### David Robinson

Data Scientist at Stack Overflow, works in R and Python.

# A Million Lines of Bad Code

This is the story of some bad code I wrote.

Early in my undergraduate days, I was working on a Java program that had to read a 6 MB file (a bacterial genome in FASTA format) into a string. I did this with a for loop that on each iteration concatenated on to a string. It looked something like:

BufferedReader reader = new BufferedReader( new FileReader (file));
String line = null;
String text = "";

text = text + line;
}


Building a string with a series of concatenations like this is extremely inefficient, meaning it took (no exaggeration) 40 minutes to read the file (here are a few better ways to do it). And this was a program that, once it had read the file, took maybe 10 seconds to run. For two days I actually worked that way: I’d make a change to the code, start the program running, and watch an entire episode of LOST while I waited. “Argh, made a mistake on line 12! Start again.”
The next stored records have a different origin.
/-!
# Crux `LatticeUniversality` (stmt-CriticalPhenomena-0807), line `registered` (birth v4) — the relay WITHOUT the
# tightness crux: `K2∀ → YBLimitExists → AngleUniversality → YBtoUniform → LatticeUniversality`, (A)-free

Line lead c4 (prover-line-stmt-CriticalPhenomena-0807-c4-0, 2026-08-17), `--supports stmt-CriticalPhenomena-0807`.

The registered skeleton v3.4 (`Cruxes/LatticeUniversality/Lines/birth.lean`) closes the crux from FOUR open statements
(`latticeUniversality_of_allFormRelay`, p150118):

  `HexTight` (= stmt-5423) → K2∀ (`stub_hexMicroRobustAll`) → `ThirdToSquareRobustBL` (⇐ stmt-16995 ∧ stmt-16963,
  p144803) → `YBtoUniform` (= stmt-16966) → `LatticeUniversality`,

the tightness crux `HexTight` being used at ONE place: to upgrade the relay's bounded-Lipschitz merging to merging on
all bounded continuous test functions (one-sided Prokhorov, `stub_mergingUpgrade`, p144690). Lead c3 removed it UNDER
(A) (`latticeUniversality_of_hexConjecture_of_allForm`, p153935: the hexagonal side then converges, and bounded-Lipschitz
merging against a CONVERGENT family is merging on `C_b`, `tendsto_integral_sub_of_tendstoLaw`).

This file removes it (A)-FREE. The transport stub is paid, on this line, through route SAWTrackTransport's items
`YBLimitExists` (stmt-16995: a ROBUST FULL LIMIT `P` of the critical square-tiling Glazman–Manolescu walk, `RL(π/2) P`)
and `AngleUniversality` (stmt-16963: `RL(π/2) P → RL(π/3) P`). These make the YANG–BAXTER side of the relay convergent:
`RL(π/3)` sends the `π/3` laws of the moving domains `S_δ(D) = σD − iδ/2` to `P (σD)`, `RL(π/2)` (at `u ≡ 0`,
`tendstoLaw_of_robustLimit`, p138469) sends the square-tiling laws of `σD` to `P (σD)`. So the convergent upgrade runs
against the Yang–Baxter side and no tightness of either SAW model is needed:

* `tendstoLaw_hexLaw_of_allForm_robustThird` — **K2∀ → RL(π/3) P → (HexVL)**: for every hexagonal endpoint approximation
  of `D`, the critical hexagonal law of `D` (vertex convention, `hexSAWLaw`), pushed along the quarter turn `σ`, converges
  in law to `P (σD)`. (K2∀ + the exact `π/3` dictionary + the free `iδ/2` displacement give bounded-Lipschitz merging of
  `σ_* P^{Hex}_δ(D)` with the convergent `π/3` laws — `hexThirdShiftBL_of_microRobust`, p144803 —, and
  `tendsto_integral_sub_of_tendstoLaw` upgrades it.)
* `latticeUniversality_of_allForm_trackTransport` — **K2∀ → YBLimitExists → AngleUniversality → YBtoUniform →
  LatticeUniversality**: exact quarter turn at the `δℤ²` end (`integral_quarterTurn`, p143793), the toll in `σD`
  (16966), `RL(π/2)` and (HexVL); three convergent brackets, subtract. NO `HexTight`, NO (A).
* `latticeUniversality_of_allFormTrackTransport` — the same in arrow form (registered sub-goal of the item).

Consequence (v4 of the line): 0807 ⇐ {K2∀, 16995, 16963, 16966} — the tightness crux stmt-5423 leaves the cost of lattice
universality on this line (it stays available: v3.4's tightness-factored composition p150118 is untouched, for a future
limit-free proof of the transport in difference form).
-/

noncomputable section

namespace Summit.CriticalPhenomena.SAWScalingLimit.Cruxes.LatticeUniversality.Birth

open MeasureTheory Filter Topology Set
open scoped NNReal ENNReal BoundedContinuousFunction
open Complex (I I_ne_zero)
open Literature.Probability.RandomPlanarGeometry
open Literature.Probability.RandomPlanarGeometry.SAW
open Literature.Probability.RandomPlanarGeometry.SAW.YangBaxter
open Literature.Probability.LatticeModels (Site HexVertex hexGraph hexCenter)
open Summit.CriticalPhenomena.SAWScalingLimit.Theses
open Summit.CriticalPhenomena.SAWScalingLimit.Cruxes.HexTransfer.YbRelay (third IsBdryEdge bdryVertex
  faceDomain gmSimilarity)
open Summit.CriticalPhenomena.SAWScalingLimit.Theorems.ObservableToSLE.Negative
  (eventually_isProbabilityMeasure_hexSAWLaw)

/-! ### (HexVL): under the kernel, the robust `π/3` limit is the limit of the vertex-convention hexagonal laws -/

/-- **K2∀ → RL(π/3) P → (HexVL).** Let `P` be a chordal family that is the robust full limit at `Θ ≡ π/3` of the
critical Glazman–Manolescu walk (the hypothesis `RL(π/3) P` of route SAWTrackTransport, unfolded: moving domains
`D + u δ`, `‖u δ‖ ≤ δ`, arbitrary admissible mid-edge endpoints). If the kernel K2∀ holds, then for every Dobrushin
domain `D` and every hexagonal endpoint approximation `(a, b)` of `D`, the critical hexagonal chordal law of `D` between
`a δ, b δ` (vertex convention), pushed along the quarter turn `σ z = i z`, converges in law to `P (σD)`.
Proof: by `hexThirdShiftBL_of_microRobust` (K2∀ + the exact `π/3` dictionary) and the free `iδ/2` displacement,
`σ_* P^{Hex}_δ(D; a, b)` merges on bounded `1`-Lipschitz functions with the `π/3` laws of the moving domains
`S_δ(D) = σD − iδ/2` between boundary mid-edges, which converge to `P (σD)` by `RL(π/3)`; the convergent upgrade
`tendsto_integral_sub_of_tendstoLaw` finishes. [folklore] -/
theorem tendstoLaw_hexLaw_of_allForm_robustThird
    (hK : (∀ (D : DobrushinDomain) (a b : ℝ → HexVertex), SAW.IsEmbEndpointApprox hexGraph hexCenter D a b → ∀ a' b' : ℝ → MidEdge, (∀ᶠ δ in 𝓝[>] (0 : ℝ), a' δ ≠ b' δ ∧ IsBdryEdge (meshFaces third (((D.map (similarity I I_ne_zero 0)).map (similarity 1 one_ne_zero (-(I * (δ : ℂ) / 2)))).carrier) δ) (a' δ) ∧ IsBdryEdge (meshFaces third (((D.map (similarity I I_ne_zero 0)).map (similarity 1 one_ne_zero (-(I * (δ : ℂ) / 2)))).carrier) δ) (b' δ) ∧ Nonempty (YangBaxterSAW third (((D.map (similarity I I_ne_zero 0)).map (similarity 1 one_ne_zero (-(I * (δ : ℂ) / 2)))).carrier) δ (a' δ) (b' δ))) → Tendsto (fun δ : ℝ => (δ : ℂ) * planeMidpoint third (a' δ)) (𝓝[>] (0 : ℝ)) (𝓝 ((D.map (similarity I I_ne_zero 0)).pt 0)) → Tendsto (fun δ : ℝ => (δ : ℂ) * planeMidpoint third (b' δ)) (𝓝[>] (0 : ℝ)) (𝓝 ((D.map (similarity I I_ne_zero 0)).pt 1)) → ∀ f : BoundedContinuousFunction (CurveClass ℂ) ℝ, LipschitzWith 1 f → Tendsto (fun δ : ℝ => (∫ γ, f γ.curve ∂(SAW.hexSAWLaw (faceDomain (((D.map (similarity I I_ne_zero 0)).map (similarity 1 one_ne_zero (-(I * (δ : ℂ) / 2)))).carrier) δ (a' δ)) δ (bdryVertex (meshFaces third (((D.map (similarity I I_ne_zero 0)).map (similarity 1 one_ne_zero (-(I * (δ : ℂ) / 2)))).carrier) δ) (a' δ)) (bdryVertex (meshFaces third (((D.map (similarity I I_ne_zero 0)).map (similarity 1 one_ne_zero (-(I * (δ : ℂ) / 2)))).carrier) δ) (b' δ)))) - ∫ γ, f γ.curve ∂(SAW.hexSAWLaw D.carrier δ (a δ) (b δ))) (𝓝[>] (0 : ℝ)) (𝓝 0)))
    (P : ChordalFamily) (hPch : P.IsChordal)
    (hRL3 : ∀ (D : DobrushinDomain) (u : ℝ → ℂ) (a b : ℝ → MidEdge),
      (∀ᶠ δ in 𝓝[>] (0 : ℝ), ‖u δ‖ ≤ δ) →
      (∀ᶠ δ in 𝓝[>] (0 : ℝ), Nonempty (YangBaxterSAW (fun (_ : ℤ) => Real.pi / 3)
        ((D.map (similarity 1 one_ne_zero (u δ))).carrier) δ (a δ) (b δ))) →
      Tendsto (fun δ : ℝ => (δ : ℂ) * planeMidpoint (fun (_ : ℤ) => Real.pi / 3) (a δ)) (𝓝[>] (0 : ℝ))
        (𝓝 (D.pt 0)) →
      Tendsto (fun δ : ℝ => (δ : ℂ) * planeMidpoint (fun (_ : ℤ) => Real.pi / 3) (b δ)) (𝓝[>] (0 : ℝ))
        (𝓝 (D.pt 1)) →
      TendstoLaw (fun δ (γ : YangBaxterSAW (fun (_ : ℤ) => Real.pi / 3)
          ((D.map (similarity 1 one_ne_zero (u δ))).carrier) δ (a δ) (b δ)) =>
          γ.curve (fun (_ : ℤ) => Real.pi / 3) δ)
        (fun δ => ybLaw (fun (_ : ℤ) => Real.pi / 3) ((D.map (similarity 1 one_ne_zero (u δ))).carrier) δ 1
          (a δ) (b δ)) id (P D))
    (D : DobrushinDomain) (a b : ℝ → HexVertex) (hab : SAW.IsEmbEndpointApprox hexGraph hexCenter D a b) :
    TendstoLaw (fun δ (γ : SAW.HexDomainSAW D.carrier δ (a δ) (b δ)) =>
        CurveClass.map (similarity I I_ne_zero 0 : C(ℂ, ℂ)) γ.curve)
      (fun δ => SAW.hexSAWLaw D.carrier δ (a δ) (b δ)) id (P (D.map (similarity I I_ne_zero 0))) := by
  intro g
  haveI : IsProbabilityMeasure (P (D.map (similarity I I_ne_zero 0))) := (hPch _).1
  -- the boundary mid-edge approximation of the moving domains `S_δ(D)` produced by the kernel
  obtain ⟨a₃, b₃, hne₃, ha₃, hb₃, hH⟩ :=
    hexThirdShiftBL_of_microRobust (hexMicroRobust_of_allForm hK) D a b hab
  -- the `π/3` laws of `S_δ(D)` between them converge to `P (σD)` (robustness at `u δ = −iδ/2`)
  have hconv3 := hRL3 (D.map (similarity I I_ne_zero 0)) (fun δ : ℝ => -(I * (δ : ℂ) / 2)) a₃ b₃
    eventually_norm_halfShift_le hne₃ ha₃ hb₃
  -- bounded-Lipschitz merging of `σ_* P^{Hex}_δ(D)` with those laws
  have hBL : ∀ φ : BoundedContinuousFunction (CurveClass ℂ) ℝ, LipschitzWith 1 φ →
      Tendsto (fun δ : ℝ =>
          (∫ γ, φ (CurveClass.map (similarity I I_ne_zero 0 : C(ℂ, ℂ)) γ.curve)
              ∂(SAW.hexSAWLaw D.carrier δ (a δ) (b δ))) -
            ∫ γ, φ (γ.curve (fun (_ : ℤ) => Real.pi / 3) δ)
              ∂(ybLaw (fun (_ : ℤ) => Real.pi / 3)
                  (((D.map (similarity I I_ne_zero 0)).map
                    (similarity 1 one_ne_zero ((fun δ : ℝ => -(I * (δ : ℂ) / 2)) δ))).carrier) δ 1
                  (a₃ δ) (b₃ δ)))
        (𝓝[>] (0 : ℝ)) (𝓝 0) := by
    intro φ hφ
    -- the displacement bracket `S_δ ↔ σ`, squeezed by `δ/2`
    have hS : Tendsto (fun δ : ℝ =>
        (∫ γ, φ (CurveClass.map (gmSimilarity δ : C(ℂ, ℂ)) γ.curve)
            ∂(SAW.hexSAWLaw D.carrier δ (a δ) (b δ))) -
          ∫ γ, φ (CurveClass.map (similarity I I_ne_zero 0 : C(ℂ, ℂ)) γ.curve)
            ∂(SAW.hexSAWLaw D.carrier δ (a δ) (b δ)))
        (𝓝[>] (0 : ℝ)) (𝓝 0) := by
      have h0 : Tendsto (fun δ : ℝ => δ / 2) (𝓝[>] (0 : ℝ)) (𝓝 0) := by
        have h : Tendsto (fun δ : ℝ => δ / 2) (𝓝 (0 : ℝ)) (𝓝 (0 / 2)) := tendsto_id.div_const 2
        rw [zero_div] at h
        exact tendsto_nhdsWithin_of_tendsto_nhds h
      refine squeeze_zero_norm' ?_ h0
      filter_upwards [self_mem_nhdsWithin] with δ hδ
      exact le_of_eq_of_le (Real.norm_eq_abs _) (abs_integral_shift_sub_le (le_of_lt hδ) φ hφ)
    have h := (hH φ hφ).add hS
    rw [add_zero] at h
    have h' := h.neg
    rw [neg_zero] at h'
    exact h'.congr fun δ => by simp only; ring
  -- the convergent upgrade, then add back the convergence of the `π/3` side
  have hXY := tendsto_integral_sub_of_tendstoLaw (eventually_isProbabilityMeasure_hexSAWLaw hab)
    (fun δ => SAW.EmbDomainSAW.measurable_of_top _) aemeasurable_id hconv3 hBL g
  have h := hXY.add (hconv3 g)
  rw [zero_add] at h
  exact h.congr fun δ => sub_add_cancel _ _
After many repetitions, I thought “there must be a better way.” I discovered that I could write a loop in Perl that would read the genome in less than one second. (I wasn’t any better at Perl than I was at Java, I just got lucky). So I wrote a Perl script that read in the file, combined it, and printed it out as a single line. Then I had my Java program call the Perl script through the command line, capture the printed output, and save that as the string.

If I still had that program, I would post it on my wall to ensure I never shame someone about their “bad code.”